§ Stored items:
—————

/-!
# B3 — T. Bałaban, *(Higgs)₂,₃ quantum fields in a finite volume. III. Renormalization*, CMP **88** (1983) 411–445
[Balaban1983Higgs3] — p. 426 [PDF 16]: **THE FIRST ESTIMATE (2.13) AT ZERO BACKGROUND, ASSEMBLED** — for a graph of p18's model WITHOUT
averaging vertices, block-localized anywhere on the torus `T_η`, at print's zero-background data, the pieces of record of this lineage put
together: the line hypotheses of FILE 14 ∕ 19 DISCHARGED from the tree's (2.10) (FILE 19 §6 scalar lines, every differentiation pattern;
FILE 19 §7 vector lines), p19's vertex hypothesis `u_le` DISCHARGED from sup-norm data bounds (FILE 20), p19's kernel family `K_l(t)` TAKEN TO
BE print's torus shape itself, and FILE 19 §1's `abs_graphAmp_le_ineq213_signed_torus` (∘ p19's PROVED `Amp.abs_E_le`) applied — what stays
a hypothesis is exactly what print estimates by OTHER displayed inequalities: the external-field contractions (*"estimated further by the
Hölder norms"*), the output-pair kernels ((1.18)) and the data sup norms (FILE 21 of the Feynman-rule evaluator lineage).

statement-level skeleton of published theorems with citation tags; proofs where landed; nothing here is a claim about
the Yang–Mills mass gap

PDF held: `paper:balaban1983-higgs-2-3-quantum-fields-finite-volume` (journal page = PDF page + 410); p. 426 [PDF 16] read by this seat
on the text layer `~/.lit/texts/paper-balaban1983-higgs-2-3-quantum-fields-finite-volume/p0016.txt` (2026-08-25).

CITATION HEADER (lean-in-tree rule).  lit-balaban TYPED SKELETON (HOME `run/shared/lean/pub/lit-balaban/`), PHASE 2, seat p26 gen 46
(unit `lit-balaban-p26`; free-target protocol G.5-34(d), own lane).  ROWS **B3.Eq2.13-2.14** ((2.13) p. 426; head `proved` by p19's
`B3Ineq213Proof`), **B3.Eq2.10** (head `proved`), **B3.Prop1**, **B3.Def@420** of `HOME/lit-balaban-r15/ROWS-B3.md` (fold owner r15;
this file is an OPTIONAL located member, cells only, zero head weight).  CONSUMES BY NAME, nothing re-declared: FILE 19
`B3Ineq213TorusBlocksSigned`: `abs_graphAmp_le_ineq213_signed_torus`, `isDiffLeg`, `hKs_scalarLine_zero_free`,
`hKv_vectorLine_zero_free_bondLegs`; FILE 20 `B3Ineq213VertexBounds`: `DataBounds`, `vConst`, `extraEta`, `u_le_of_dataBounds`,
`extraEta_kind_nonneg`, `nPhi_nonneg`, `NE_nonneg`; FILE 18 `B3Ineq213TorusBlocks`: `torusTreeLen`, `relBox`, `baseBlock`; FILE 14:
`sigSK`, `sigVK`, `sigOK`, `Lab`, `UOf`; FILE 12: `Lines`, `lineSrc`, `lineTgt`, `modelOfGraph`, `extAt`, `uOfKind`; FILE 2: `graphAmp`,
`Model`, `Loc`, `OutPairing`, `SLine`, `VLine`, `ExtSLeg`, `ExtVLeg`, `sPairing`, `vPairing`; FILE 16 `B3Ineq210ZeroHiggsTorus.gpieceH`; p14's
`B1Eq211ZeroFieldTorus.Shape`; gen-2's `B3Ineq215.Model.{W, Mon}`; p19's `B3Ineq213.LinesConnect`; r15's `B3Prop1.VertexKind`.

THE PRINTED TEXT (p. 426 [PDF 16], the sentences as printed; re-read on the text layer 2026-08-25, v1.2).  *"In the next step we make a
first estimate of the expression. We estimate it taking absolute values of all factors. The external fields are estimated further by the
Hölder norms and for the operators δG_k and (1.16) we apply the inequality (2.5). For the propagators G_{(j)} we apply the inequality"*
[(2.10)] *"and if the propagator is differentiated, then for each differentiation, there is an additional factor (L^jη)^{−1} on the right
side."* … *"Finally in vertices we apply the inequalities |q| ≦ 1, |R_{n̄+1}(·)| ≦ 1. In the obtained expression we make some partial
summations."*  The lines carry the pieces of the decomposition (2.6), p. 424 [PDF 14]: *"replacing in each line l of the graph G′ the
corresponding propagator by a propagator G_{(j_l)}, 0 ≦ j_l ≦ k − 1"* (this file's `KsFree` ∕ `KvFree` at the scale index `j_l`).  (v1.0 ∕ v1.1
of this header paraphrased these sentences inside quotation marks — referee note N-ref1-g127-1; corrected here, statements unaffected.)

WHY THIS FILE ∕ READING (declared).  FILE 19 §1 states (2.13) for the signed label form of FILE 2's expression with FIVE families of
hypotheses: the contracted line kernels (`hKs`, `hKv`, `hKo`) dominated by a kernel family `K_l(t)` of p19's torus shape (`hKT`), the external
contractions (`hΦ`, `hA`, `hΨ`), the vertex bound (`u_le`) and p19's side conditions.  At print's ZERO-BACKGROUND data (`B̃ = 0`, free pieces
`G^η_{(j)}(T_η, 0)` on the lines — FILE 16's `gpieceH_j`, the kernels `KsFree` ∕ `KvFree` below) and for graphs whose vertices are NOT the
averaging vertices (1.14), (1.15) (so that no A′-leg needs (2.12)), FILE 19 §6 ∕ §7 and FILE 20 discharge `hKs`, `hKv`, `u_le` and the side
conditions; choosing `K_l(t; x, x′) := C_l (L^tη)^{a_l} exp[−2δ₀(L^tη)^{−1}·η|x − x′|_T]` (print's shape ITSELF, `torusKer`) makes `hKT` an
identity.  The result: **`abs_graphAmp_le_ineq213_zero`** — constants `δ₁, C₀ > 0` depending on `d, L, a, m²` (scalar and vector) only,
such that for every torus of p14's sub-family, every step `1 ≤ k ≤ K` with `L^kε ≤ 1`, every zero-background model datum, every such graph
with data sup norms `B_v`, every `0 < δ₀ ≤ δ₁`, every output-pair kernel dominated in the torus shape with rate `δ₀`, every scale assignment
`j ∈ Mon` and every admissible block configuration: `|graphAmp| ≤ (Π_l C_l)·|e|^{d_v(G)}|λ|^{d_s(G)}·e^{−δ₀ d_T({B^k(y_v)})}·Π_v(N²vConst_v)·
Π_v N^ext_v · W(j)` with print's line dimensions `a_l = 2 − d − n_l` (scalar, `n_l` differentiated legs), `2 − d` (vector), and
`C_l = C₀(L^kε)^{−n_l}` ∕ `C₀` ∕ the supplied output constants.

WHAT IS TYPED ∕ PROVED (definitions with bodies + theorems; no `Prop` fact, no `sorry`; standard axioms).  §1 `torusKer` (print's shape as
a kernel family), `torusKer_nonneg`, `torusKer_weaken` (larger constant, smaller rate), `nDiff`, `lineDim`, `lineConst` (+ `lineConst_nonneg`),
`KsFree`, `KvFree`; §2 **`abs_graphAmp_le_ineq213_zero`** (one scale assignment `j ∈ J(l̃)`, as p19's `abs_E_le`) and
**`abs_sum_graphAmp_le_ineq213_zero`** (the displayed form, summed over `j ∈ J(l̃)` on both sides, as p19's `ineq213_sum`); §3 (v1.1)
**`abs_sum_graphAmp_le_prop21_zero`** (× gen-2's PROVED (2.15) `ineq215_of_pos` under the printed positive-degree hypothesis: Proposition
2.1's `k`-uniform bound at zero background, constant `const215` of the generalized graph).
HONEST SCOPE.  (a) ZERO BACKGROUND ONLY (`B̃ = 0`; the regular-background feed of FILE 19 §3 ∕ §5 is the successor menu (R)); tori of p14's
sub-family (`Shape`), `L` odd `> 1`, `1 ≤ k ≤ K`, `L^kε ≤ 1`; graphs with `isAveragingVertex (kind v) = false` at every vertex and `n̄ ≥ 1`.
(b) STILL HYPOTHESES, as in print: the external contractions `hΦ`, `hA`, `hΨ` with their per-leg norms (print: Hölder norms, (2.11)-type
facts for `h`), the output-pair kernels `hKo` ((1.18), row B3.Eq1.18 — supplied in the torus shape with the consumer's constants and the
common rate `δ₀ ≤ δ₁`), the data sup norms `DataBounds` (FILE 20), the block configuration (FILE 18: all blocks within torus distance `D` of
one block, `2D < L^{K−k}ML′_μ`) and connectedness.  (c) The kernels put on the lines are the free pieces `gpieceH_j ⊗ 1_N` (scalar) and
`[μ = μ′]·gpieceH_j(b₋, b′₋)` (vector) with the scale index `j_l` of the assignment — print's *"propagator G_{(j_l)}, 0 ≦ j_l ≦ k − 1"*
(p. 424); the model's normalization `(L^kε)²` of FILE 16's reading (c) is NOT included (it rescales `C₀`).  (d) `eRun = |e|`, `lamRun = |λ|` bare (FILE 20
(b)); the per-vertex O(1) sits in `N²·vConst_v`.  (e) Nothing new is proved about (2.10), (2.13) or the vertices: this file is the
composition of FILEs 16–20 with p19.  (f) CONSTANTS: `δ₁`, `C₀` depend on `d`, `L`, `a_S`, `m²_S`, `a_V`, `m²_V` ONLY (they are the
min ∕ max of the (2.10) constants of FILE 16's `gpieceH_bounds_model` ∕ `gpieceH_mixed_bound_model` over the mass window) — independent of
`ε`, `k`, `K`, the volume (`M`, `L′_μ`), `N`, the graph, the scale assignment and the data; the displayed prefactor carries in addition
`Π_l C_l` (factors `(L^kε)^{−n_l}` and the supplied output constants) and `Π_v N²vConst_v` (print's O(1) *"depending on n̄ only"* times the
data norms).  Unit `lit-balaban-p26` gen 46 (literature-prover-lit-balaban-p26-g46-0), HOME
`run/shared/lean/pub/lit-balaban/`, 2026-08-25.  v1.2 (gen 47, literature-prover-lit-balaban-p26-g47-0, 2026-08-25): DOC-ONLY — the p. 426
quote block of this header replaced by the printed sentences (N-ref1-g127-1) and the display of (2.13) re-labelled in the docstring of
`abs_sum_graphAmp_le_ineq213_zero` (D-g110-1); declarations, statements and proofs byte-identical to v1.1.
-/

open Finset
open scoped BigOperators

—————

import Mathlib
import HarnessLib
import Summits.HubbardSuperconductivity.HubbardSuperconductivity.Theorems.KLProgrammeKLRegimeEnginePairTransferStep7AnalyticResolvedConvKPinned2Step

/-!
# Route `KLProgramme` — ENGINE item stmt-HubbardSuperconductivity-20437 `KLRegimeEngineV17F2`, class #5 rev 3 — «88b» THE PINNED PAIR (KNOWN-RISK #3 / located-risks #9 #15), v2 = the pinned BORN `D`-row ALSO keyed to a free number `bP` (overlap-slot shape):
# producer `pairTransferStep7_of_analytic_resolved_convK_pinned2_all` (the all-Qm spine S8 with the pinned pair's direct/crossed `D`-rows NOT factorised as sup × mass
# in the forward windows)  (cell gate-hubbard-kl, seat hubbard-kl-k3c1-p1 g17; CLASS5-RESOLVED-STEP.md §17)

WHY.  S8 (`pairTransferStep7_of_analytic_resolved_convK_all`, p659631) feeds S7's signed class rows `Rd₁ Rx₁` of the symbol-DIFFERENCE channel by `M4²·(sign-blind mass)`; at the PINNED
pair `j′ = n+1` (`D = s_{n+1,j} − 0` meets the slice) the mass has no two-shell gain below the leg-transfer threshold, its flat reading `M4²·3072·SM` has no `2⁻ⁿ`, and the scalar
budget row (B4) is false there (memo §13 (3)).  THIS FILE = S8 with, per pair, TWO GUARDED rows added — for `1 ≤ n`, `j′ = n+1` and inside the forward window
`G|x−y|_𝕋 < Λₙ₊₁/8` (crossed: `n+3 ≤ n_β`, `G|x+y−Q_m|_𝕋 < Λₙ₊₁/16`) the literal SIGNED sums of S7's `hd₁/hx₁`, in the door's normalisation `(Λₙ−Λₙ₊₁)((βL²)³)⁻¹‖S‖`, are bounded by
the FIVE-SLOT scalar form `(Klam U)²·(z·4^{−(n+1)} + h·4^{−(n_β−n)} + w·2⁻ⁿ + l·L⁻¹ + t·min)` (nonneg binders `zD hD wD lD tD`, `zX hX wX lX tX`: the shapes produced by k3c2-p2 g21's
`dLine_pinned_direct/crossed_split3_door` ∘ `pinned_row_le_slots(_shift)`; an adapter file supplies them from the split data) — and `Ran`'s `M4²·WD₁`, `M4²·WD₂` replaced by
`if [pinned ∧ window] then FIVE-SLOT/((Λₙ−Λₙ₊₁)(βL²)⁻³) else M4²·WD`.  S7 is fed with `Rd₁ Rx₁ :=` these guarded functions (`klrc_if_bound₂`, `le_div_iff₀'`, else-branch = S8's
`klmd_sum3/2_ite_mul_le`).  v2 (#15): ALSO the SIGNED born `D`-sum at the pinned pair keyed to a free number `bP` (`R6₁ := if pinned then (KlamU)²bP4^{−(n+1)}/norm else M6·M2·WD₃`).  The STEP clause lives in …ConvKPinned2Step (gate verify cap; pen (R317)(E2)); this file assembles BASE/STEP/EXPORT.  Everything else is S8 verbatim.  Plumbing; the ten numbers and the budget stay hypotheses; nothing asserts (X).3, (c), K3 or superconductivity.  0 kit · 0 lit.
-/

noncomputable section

—————

§ Task to complete:
Scan the records above for the string "lineage", and copy every line where it turns up.

§ Task output:
averaging vertices, block-localized anywhere on the torus `T_η`, at print's zero-background data, the pieces of record of this lineage put
Hölder norms"*), the output-pair kernels ((1.18)) and the data sup norms (FILE 21 of the Feynman-rule evaluator lineage).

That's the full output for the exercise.